THE TASK: Select all lines holding the word "using" from the entries that follow.

ENTRIES SUPPLIED:
import Summits.NavierStokesRegularity.NavierStokesRegularity.Theorems.SqueezeCycleExtremalElementExistsRegularity
import Literature.Analysis.FluidPDE.TypeIRateOseenMildRepresentative
import Literature.Analysis.FluidPDE.TypeIAncientMild
import HarnessLib

/-!
# Crux `RecurrentLiouville` (stmt-NavierStokesRegularity-1589), line `Sketch` — stub
# `stub_satCruxOfLiouvilleL`: the crux from the KNSS Liouville conjecture (L)

Theorems-only file (no definitions, no named facts).  CONDITIONAL closure of the crux: assuming
the Liouville conjecture (L) of Koch–Nadirashvili–Seregin–Šverák 2009 / Seregin–Šverák 2009 —
written out verbatim as in item `TypeIliouvilleL` (stmt-NavierStokesRegularity-10661) and the
canonical `Summit.NavierStokesRegularity.NavierStokesRegularity.LiouvilleConjectureNS`: every
bounded ancient mild solution (`ν = 1`) with a.e.-strongly measurable slices is slice-wise a.e.
constant — EVERY member of the crux's class (suitable weak on the backward slab, weak gradient,
Albritton–Barker `𝐈 < ⊤`, rate `‖u‖ ≤ C/√(−t)`) is regular at the origin; recurrence is not used
(so (L) gives `RecurrentProfiles.NoTypeIRateProfile`, the route's target, outright).

Proof (Albritton–Barker 2019, §1: "If true, the conjecture excludes Type I singularities"): the
continuous Oseen-mild representative `v` of `u` (`exists_oseenMild_repr_of_typeIBound_lt_top`) is a
Type-I ancient mild field in the KNSS gauge (`isTypeIAncientMild_of_continuous_oseenMild`); its
past translates `v(· − δ)`, `δ > 0`, are bounded ancient mild solutions with continuous slices
(`IsTypeIAncientMild.isBoundedAncientMildSolution_sub`), so (L) makes every slice `v(τ, ·)`,
`τ < 0`, a.e. — hence, by continuity, everywhere — constant; the gauge kills slice-constant
Type-I fields (`IsTypeIAncientMild.eq_zero_of_slice_const`), so `v = 0` on the open slab, `u = 0`
a.e. there, and the origin is regular.

## References

* G. Koch, N. Nadirashvili, G. Seregin, V. Šverák, Acta Math. 203 (2009) 83–105 =
  arXiv:0709.3599, §1 (conjecture (L)), Remark 6.1. [KochNadirashviliSereginSverak2009]
* D. Albritton, T. Barker, J. Math. Fluid Mech. 21 (2019) = arXiv:1811.00502, §1 after Thm. 1.1.
  [AlbrittonBarker2019]
-/

noncomputable section

-- the sub-problem namespace repeats the summit name (D-0017 layout `Summit.<S>.<P>.Theorems`)
set_option linter.dupNamespace false

namespace Summit.NavierStokesRegularity.NavierStokesRegularity.Theorems

open MeasureTheory Set Function Filter Topology TopologicalSpace Metric
open Literature.Analysis.FluidPDE
open scoped NNReal ENNReal

/-- **Under (L), a Type-I ancient mild field in the KNSS gauge vanishes on the open slab.**  Its
past translates are bounded ancient mild solutions with continuous slices, so (L) makes every
slice a.e. constant, hence constant (continuity), and `IsTypeIAncientMild.eq_zero_of_slice_const`
kills slice-constant fields. [cite: KochNadirashviliSereginSverak2009, §1 and Remark 6.1] -/
theorem satCL_typeIAncientMild_eq_zero
    (hL : ∀ v : ℝ → EuclideanSpace ℝ (Fin 3) → EuclideanSpace ℝ (Fin 3), IsBoundedAncientMildSolution 1 v →
      (∀ t < 0, AEStronglyMeasurable (v t) volume) →
      ∀ t < 0, ∃ b : EuclideanSpace ℝ (Fin 3), v t =ᵐ[volume] fun _ => b)
    {C : ℝ} {v : ℝ → EuclideanSpace ℝ (Fin 3) → EuclideanSpace ℝ (Fin 3)} (hv : IsTypeIAncientMild C v)
    {t : ℝ} (ht : t < 0) (x : EuclideanSpace ℝ (Fin 3)) : v t x = 0 := by
  classical
  -- every slice `v τ`, `τ < 0`, is constant
  have hconst : ∀ τ < 0, ∃ b : EuclideanSpace ℝ (Fin 3), v τ = fun _ => b := by
    intro τ hτ
    have hδ : 0 < -τ / 2 := by linarith
    have hB := hv.isBoundedAncientMildSolution_sub hδ
    have hmeas : ∀ s < 0, AEStronglyMeasurable ((fun s => v (s - -τ / 2)) s) volume :=
      fun s hs => (hv.continuous_slice (t := s - -τ / 2) (by linarith)).aestronglyMeasurable
    obtain ⟨b, hb⟩ := hL _ hB hmeas (τ / 2) (by linarith)
    have e : τ / 2 - -τ / 2 = τ := by ring
    simp only [e] at hb
    exact ⟨b, (Continuous.ae_eq_iff_eq volume (hv.continuous_slice hτ) continuous_const).1 hb⟩
  choose! b hb using hconst
  exact hv.eq_zero_of_slice_const (b := b) (fun τ hτ y => by rw [hb τ hτ]) ht x

/-- **S6, the crux from the KNSS Liouville conjecture (L)** — indeed Type-I Liouville on the
whole Albritton–Barker class, recurrence-free: assuming (L) (verbatim as in item `TypeIliouvilleL`
/ `LiouvilleConjectureNS`), every suitable weak solution `(u, p)` (`ν = 1`, `f = 0`) on the
backward slab with weak gradient `G`, `𝐈 < ⊤` and the rate `‖u(t,x)‖ ≤ C/√(−t)` is regular at
the origin: its continuous Oseen-mild representative is a Type-I ancient mild field, which (L)
kills (`satCL_typeIAncientMild_eq_zero`), so `u = 0` a.e. on the slab ⊇ `Q(0,1)`.
[cite: AlbrittonBarker2019, §1 after Thm 1.1] -/
theorem stub_satCruxOfLiouvilleL :
    (∀ v : ℝ → EuclideanSpace ℝ (Fin 3) → EuclideanSpace ℝ (Fin 3), IsBoundedAncientMildSolution 1 v →
      (∀ t < 0, AEStronglyMeasurable (v t) volume) →
      ∀ t < 0, ∃ b : EuclideanSpace ℝ (Fin 3), v t =ᵐ[volume] fun _ => b) →
    ∀ (u : ℝ → EuclideanSpace ℝ (Fin 3) → EuclideanSpace ℝ (Fin 3))
      (p : ℝ → EuclideanSpace ℝ (Fin 3) → ℝ)
      (G : ℝ → EuclideanSpace ℝ (Fin 3) → EuclideanSpace ℝ (Fin 3) →L[ℝ] EuclideanSpace ℝ (Fin 3)) (C : ℝ),
      IsSuitableWeakSolutionOn (slab (EuclideanSpace ℝ (Fin 3)) (Iio 0) isOpen_Iio) 1 0 u p →
      HasWeakSpatialGradientOn (slab (EuclideanSpace ℝ (Fin 3)) (Iio 0) isOpen_Iio) u G →
      typeIBound (Iio (0 : ℝ) ×ˢ univ) u p G < ⊤ → HasTypeITimeDecay C u →
      ¬ IsBackwardSingularPoint u 0 := by
  intro hL u p G C hsw _hwg hI hdec hsing
  obtain ⟨v, hae, hcont, hdiv, hmild, hrate⟩ := exists_oseenMild_repr_of_typeIBound_lt_top hsw hdec hI
  have hv : IsTypeIAncientMild C v := isTypeIAncientMild_of_continuous_oseenMild hcont hdiv hmild hrate
  -- `u = 0` a.e. on the open slab
  have hzero : ∀ᵐ z ∂(volume.restrict (Iio (0 : ℝ) ×ˢ (univ : Set (EuclideanSpace ℝ (Fin 3))))),
      uncurry u z = 0 := by
    filter_upwards [hae, ae_restrict_mem (measurableSet_Iio.prod MeasurableSet.univ)] with z hz hzm
    rw [hz]
    exact satCL_typeIAncientMild_eq_zero hL hv (t := z.1) (by simpa using hzm.1) z.2
  -- hence on `Q(0,1)`, so the origin is regular
  have hQ : (uncurry u) =ᵐ[volume.restrict (parabolicCylinder 1 (0 : ℝ × EuclideanSpace ℝ (Fin 3)))] 0 :=
    ae_restrict_of_ae_restrict_of_subset (parabolicCylinder_origin_subset_slab 1) hzero
  have h := hsing 1 one_pos
  rw [eLpNorm_congr_ae hQ, eLpNorm_zero] at h
  exact ENNReal.zero_ne_top h

end Summit.NavierStokesRegularity.NavierStokesRegularity.Theorems

end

TASK RESPONSE:
  choose! b hb using hconst
    exact satCL_typeIAncientMild_eq_zero hL hv (t := z.1) (by simpa using hzm.1) z.2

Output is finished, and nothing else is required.